Un projet de loi proposé par certains membres du Parlement tunisien a suscité une vive controverse. L’initiative, qui vise à faire payer une partie des frais de scolarité universitaire aux diplômés dans des domaines comme la médecine, l’ingénierie et les spécialités techniques de haut niveau qui choisissent de partir travailler à l’étranger dans les cinq années suivant leur diplôme, fait débat sur la scène politique et au sein de la société tunisienne. L’objectif affiché est de limiter l’émigration des compétences qualifiées et de préserver le capital humain du pays.
Le texte de loi prévoit que les jeunes diplômés dans certains secteurs stratégiques, qui choisissent de travailler à l’étranger, doivent rembourser 50 % des frais de leurs études universitaires dans un délai déterminé, selon un plan de paiement annuel négocié entre le diplômé et le ministère de l’Enseignement supérieur.
L’intention derrière cette mesure est d’inciter les compétences tunisiennes à rester sur le sol national, en créant un frein économique à l’émigration. Les initiateurs de cette loi estiment que la fuite des cerveaux représente un véritable défi pour le développement du pays, particulièrement dans des domaines où la Tunisie manque de professionnels qualifiés.
« Une initiative étrange »
Si l’idée semble, à première vue, répondre à un besoin de rétention des talents, elle a pourtant suscité des réactions négatives parmi de nombreux acteurs politiques, syndicaux et sociaux.
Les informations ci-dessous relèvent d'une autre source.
set_option maxHeartbeats 1600000 in
/-- **(2.92) LINE 3 ON THE WINDOW, MEMBER FORM** — `line3_window` for the p21 member family `D_□ := famOf M′ j P₁ R₁ hj Λ′(t)` (levels `j`, `j+1`;
`k₁ = j + 1`, `j_lo = j`, so `Λ = L³`) with the operator PRE-IDENTIFIED by `line3_operator_eq`:
`ζ·(∂_{c_f}(1 − R E)∂*_{c_f} − (c_f/L^j)²·ε_B(∂_□P_□∂*_□)ρ_B)·h` has the all-pairs block majorant `C_D·e^{−δ′M₀/96}·c_f²/len(y)²·e^{−δ′d′(y,y″)/192}`
on the glued geometry. For r03's cube member `t := tC …`: `hsat := B6MemberLevelsWindowL0.lam_tOf_sat`, `hlevW := lev_famOf_tOf`, `hal` from the corner,
and `Pl = TB(−v)·((c_f/L^{j₀})² • ε_B(∂_□P_□∂*_□)ρ_B)·TB(v)` (`B6CubeInDecayV1.Pl_eq`). [cite: Balaban1984PropagatorsII, (2.92) p.239 line 3, (2.134) p.247,
p.238; assembly ours] -/
theorem line3_window_member (d ℓ : ℕ) (hd : 1 ≤ d + 1) (hL : Odd (ℓ + 1) ∧ 1 < ℓ + 1) :
    ∃ M₁ δ C : ℝ, 0 < M₁ ∧ 0 < δ ∧ 0 < C ∧
      ∀ (m K : ℕ) {Mh k R : ℕ} {P' : Fin (d + 1) → ℕ} (hN : ∀ μ, N0 ℓ Mh k P' μ = (PV d ℓ m K hd hL).sitesPerDir 0)
        (D : TDomains d ℓ Mh k P' R) (hk : k ≤ m + K)
        {a₀ a₁ : ℝ} {t : TSIdx d (ℓ + 1) hd hL a₀ a₁} {x₀ : Fin (d + 1) → ℤ}
        (hx₀ : ∀ μ, 0 ≤ x₀ μ) (hfit : ∀ μ, x₀ μ + (t.P.sitesPerDir 0 : ℕ) ≤ ((PV d ℓ m K hd hL).sitesPerDir 0 : ℕ))
        {Mh₁ R₁ : ℕ} {P₁ : Fin (d + 1) → ℕ} (hN₁ : ∀ μ, N0 ℓ Mh₁ (t.j + 1) P₁ μ = (PV d ℓ t.m t.K hd hL).sitesPerDir 0)
        (hsat : ∀ Y Y' : Site (PV d ℓ t.m t.K hd hL) (t.j + 1),
          B6MemberTorusTDomainsV1.bigLab Mh₁ Y = B6MemberTorusTDomainsV1.bigLab Mh₁ Y' → (Y ∈ t.Λ' ↔ Y' ∈ t.Λ'))
        (hlevW : ∀ x ∈ DeepS t x₀ 0, (B6MemberTorusTDomainsV1L0.famOf Mh₁ t.j P₁ R₁ t.Λ').lev (toBox hN₁ (eS t x₀ x) : Fin (d + 1) → ℤ) =
          D.lev (toBox hN x))
        (hal : ∀ μ, (((ℓ + 1) ^ (t.j + 1) : ℕ) : ℤ) ∣ x₀ μ)
        (hP4 : ∀ μ, 4 ≤ P' μ) (hR : 2 * (ℓ + 1) ≤ R) (hM : M₁ ≤ ((ℓ : ℝ) + 1) * Mh)
        (hMh₁ : 1 ≤ Mh₁) (hP₁ : ∀ μ, 4 ≤ P₁ μ) (hR₁ : 2 * (ℓ + 1) ≤ R₁) (hM' : M₁ ≤ ((ℓ : ℝ) + 1) * Mh₁)
        (hRM : 1 ≤ R * ((ℓ + 1) * Mh))
        {κ : ℝ} (hκ : 0 ≤ κ) (hκRM : Real.log ((ℓ : ℝ) + 1) ≤ κ * ((geomTB D).R * (geomTB D).M)) (hκδ : 8 * κ ≤ δ)
        {Kp : ℝ → ℝ} (hPrT : Profile (geomTB D).dist (fun a : ↥(bset D.toDomains) => a) Kp) (hKp0 : ∀ a, 0 < a → 0 ≤ Kp a)
        (hKanti : ∀ a b, 0 < a → a ≤ b → Kp b ≤ Kp a)
        {cf : ℝ} (hcf : cf ≠ 0) (χ cL : Site (PV d ℓ m K hd hL) 0 → ℝ) (N : Finset ↥(bset D.toDomains)) (hNne : N.Nonempty)
        (hχ0 : ∀ x, 0 ≤ χ x) (hχ1 : ∀ x, χ x ≤ 1) (hχN : ∀ x, blkS hN D x ∉ N → χ x = 1)
        (hχ3 : ∀ x, χ x ≠ 0 → x ∈ DeepS t x₀ 3)
        (hχjump : ∀ b : PBond (PV d ℓ m K hd hL) 0, χ b.tgt ≠ χ b.src → b.src ∈ DeepS t x₀ 1)
        {s₁ s₂ sb : ℝ} (hs₁ : 0 ≤ s₁) (hs₂ : 0 ≤ s₂) (hsb : 0 ≤ sb)
        (hd1 : ∀ b : PBond (PV d ℓ m K hd hL) 0, |χ b.tgt - χ b.src| * (geomTB D).len (blkV1 hN D b) ≤ s₁)
        (hd1' : ∀ (e : Fin (d + 1) × Bool) (x : Site (PV d ℓ m K hd hL) 0), |χ x - χ (shInv e x)| * (geomTB D).len (blkS hN D x) ≤ s₁)
        (hd2 : ∀ (y : Site (PV d ℓ m K hd hL) 0) (μ : Fin (d + 1)),
          |χ (y.shift μ) - 2 * χ y + χ (y.unshift μ)| * (geomTB D).len (blkS hN D y) ^ 2 ≤ s₂)
        (hdb : ∀ x y : Site (PV d ℓ m K hd hL) 0, blkS hN D x = blkS hN D y → |χ x - χ y| ≤ sb)
        (hNχ : ∀ y : Site (PV d ℓ m K hd hL) 0, blkS hN D y ∉ N →
          (∀ μ, χ (y.shift μ) = χ y ∧ χ (y.unshift μ) = χ y) ∧ ∀ x, blkS hN D x = blkS hN D y → χ x = χ y)
        (hcL : ∀ x, cL x * χ x = cL x) (ζ h : PBond (PV d ℓ m K hd hL) 0 → ℝ)
        (hζ1 : ∀ b, |ζ b| ≤ 1) (hζd : ∀ b, ζ b ≠ 0 → b.src ∈ DeepS t x₀ 1) (hh1 : ∀ b, |h b| ≤ 1) (hhd : ∀ b, h b ≠ 0 → b.src ∈ DeepS t x₀ 1)
        (hEL : (mulOp ζ ∘ₗ onFun (dE (P := PV d ℓ m K hd hL) cf)) ∘ₗ mulOp cL = mulOp ζ ∘ₗ onFun (dE (P := PV d ℓ m K hd hL) cf))
        {M₀ : ℝ} (hζdeep : ∀ v, ζ v ≠ 0 → ∀ n ∈ N,
          M₀ ≤ (geomW hN D hx₀ hfit hN₁ (B6MemberTorusTDomainsV1L0.famOf Mh₁ t.j P₁ R₁ t.Λ')).dist (blkV1 hN D v) n)
        (hhdeep : ∀ v, h v ≠ 0 → ∀ n ∈ N,
          M₀ ≤ (geomW hN D hx₀ hfit hN₁ (B6MemberTorusTDomainsV1L0.famOf Mh₁ t.j P₁ R₁ t.Λ')).dist (blkV1 hN D v) n),
        HasMajorant (g := geomW hN D hx₀ hfit hN₁ (B6MemberTorusTDomainsV1L0.famOf Mh₁ t.j P₁ R₁ t.Λ')) (blkV1 hN D)
          (mulOp ζ * (onFun (dE (P := PV d ℓ m K hd hL) cf ∘ₗ (LinearMap.id - B6SectAOperatorsV1.RE (B6GlobalChartV1L0.domT hN D hk) cf) ∘ₗ
                dsE (P := PV d ℓ m K hd hL) cf) -
            (cf / (((ℓ + 1 : ℕ) : ℝ)) ^ t.j) ^ 2 •
              transplant (cB t x₀ hx₀ hfit).W (eB t x₀) (onFun (t.D.grad ∘ₗ t.D.P ∘ₗ t.D.dv))) * mulOp h)
          (fun a b => CDgk (((ℓ : ℝ) + 1) ^ 3) C C (((d : ℝ) + 1) * C)
              (((d : ℝ) + 1) * (s₁ * C * (1 + Real.exp δ) + s₂ * C) + sb * C)
              ((((Finset.univ : Finset (Fin (d + 1) × Bool)).card : ℝ) *
                  ((((ℓ : ℝ) + 1) ^ 3) * (|cf| * s₁) *
                      (Real.exp (1 + δ) * Kp 1 * |cf|⁻¹ * (((d : ℝ) + 1) * |cf|⁻¹ * C) * |cf|) +
                    (((ℓ : ℝ) + 1) ^ 3) ^ 2 * 0 * C) +
                (((ℓ : ℝ) + 1) ^ 3) ^ 2 * (((d : ℝ) + 1) * s₂ + sb) * C) / 1)
              (Kp ((δ - 2 * κ) / 192) *
                (1 + (Fintype.card ↥(bset (B6MemberTorusTDomainsV1L0.famOf Mh₁ t.j P₁ R₁ t.Λ').toDomains) : ℝ))) *
            Real.exp (-((δ - 2 * κ) / 96 * M₀)) /
              ((geomW hN D hx₀ hfit hN₁ (B6MemberTorusTDomainsV1L0.famOf Mh₁ t.j P₁ R₁ t.Λ')).len a / |cf|) ^ 2 *
            Real.exp (-((δ - 2 * κ) / 192 *
              (geomW hN D hx₀ hfit hN₁ (B6MemberTorusTDomainsV1L0.famOf Mh₁ t.j P₁ R₁ t.Λ')).dist a b))) := by
  obtain ⟨M₁, δ, C, hM₁, hδ, hC, hwin⟩ := line3_window d ℓ hd hL
  refine ⟨M₁, δ, C, hM₁, hδ, hC, ?_⟩
  intro m K Mh k R P' hN D hk a₀ a₁ t x₀ hx₀ hfit Mh₁ R₁ P₁ hN₁ hsat hlevW hal hP4 hR hM hMh₁ hP₁ hR₁ hM' hRM κ hκ hκRM hκδ
    Kp hPrT hKp0 hKanti cf hcf χ cL N hNne hχ0 hχ1 hχN hχ3 hχjump s₁ s₂ sb hs₁ hs₂ hsb hd1 hd1' hd2 hdb hNχ hcL ζ h hζ1 hζd hh1 hhd hEL M₀
    hζdeep hhdeep
  have hℓ : 1 ≤ ℓ := by have := hL.2; omega
  have hP1 : ∀ μ, 1 ≤ P' μ := fun μ => le_trans (by norm_num) (hP4 μ)
  have hP₁1 : ∀ μ, 1 ≤ P₁ μ := fun μ => le_trans (by norm_num) (hP₁ μ)
  have hMh1 : 1 ≤ Mh := by
    by_contra h0
    have : Mh = 0 := by omega
    rw [this, Nat.cast_zero, mul_zero] at hM
    linarith
  have key := hwin m K hN D hk hx₀ hfit hN₁ (B6MemberTorusTDomainsV1L0.famOf Mh₁ t.j P₁ R₁ t.Λ') hlevW hal t.hj
    (jlo := t.j) (fun z => B6MemberTorusTDomainsV1L0.j_le_lev _ z.1) (Nat.le_succ _) hP4 hR hM hMh₁ hP₁ hR₁ hM' hRM hκ hκRM hκδ
    hPrT hKp0 hKanti hcf χ cL N hNne hχ0 hχ1 hχN hχ3 hχjump hs₁ hs₂ hsb hd1 hd1' hd2 hdb hNχ hcL ζ h hζ1 hζd hh1 hhd hEL hζdeep hhdeep
  rw [line3_operator_eq hN D hk hx₀ hfit hN₁ hsat hℓ hMh1 hP1 hMh₁ hP₁1 hcf ζ h hζd hhd] at key
  have e3 : 2 + (t.j + 1 - t.j) = 3 := by omega
  simpa only [e3] using key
Le président de l’Ordre des ingénieurs, Kamel Sahnoun, a qualifié cette proposition de « bizarre » et a précisé qu’elle était en totale contradiction avec la constitution tunisienne.
Selon lui, cette initiative risquerait de créer davantage de tensions sociales, notamment en période de crise économique et de chômage élevé, où de nombreux jeunes diplômés sont contraints de chercher des opportunités à l’étranger pour améliorer leur situation.
Kamel Sahnoun a aussi émis des doutes quant à l’adoption de ce texte, précisant qu’il pourrait ne pas être validé par le président Kaïs Saïed, qui aurait des raisons constitutionnelles de s’y opposer. D’autres parlementaires partagent cette analyse, arguant que cette mesure va à l’encontre de la liberté de circulation des citoyens et pourrait nuire à l’image de la Tunisie à l’international.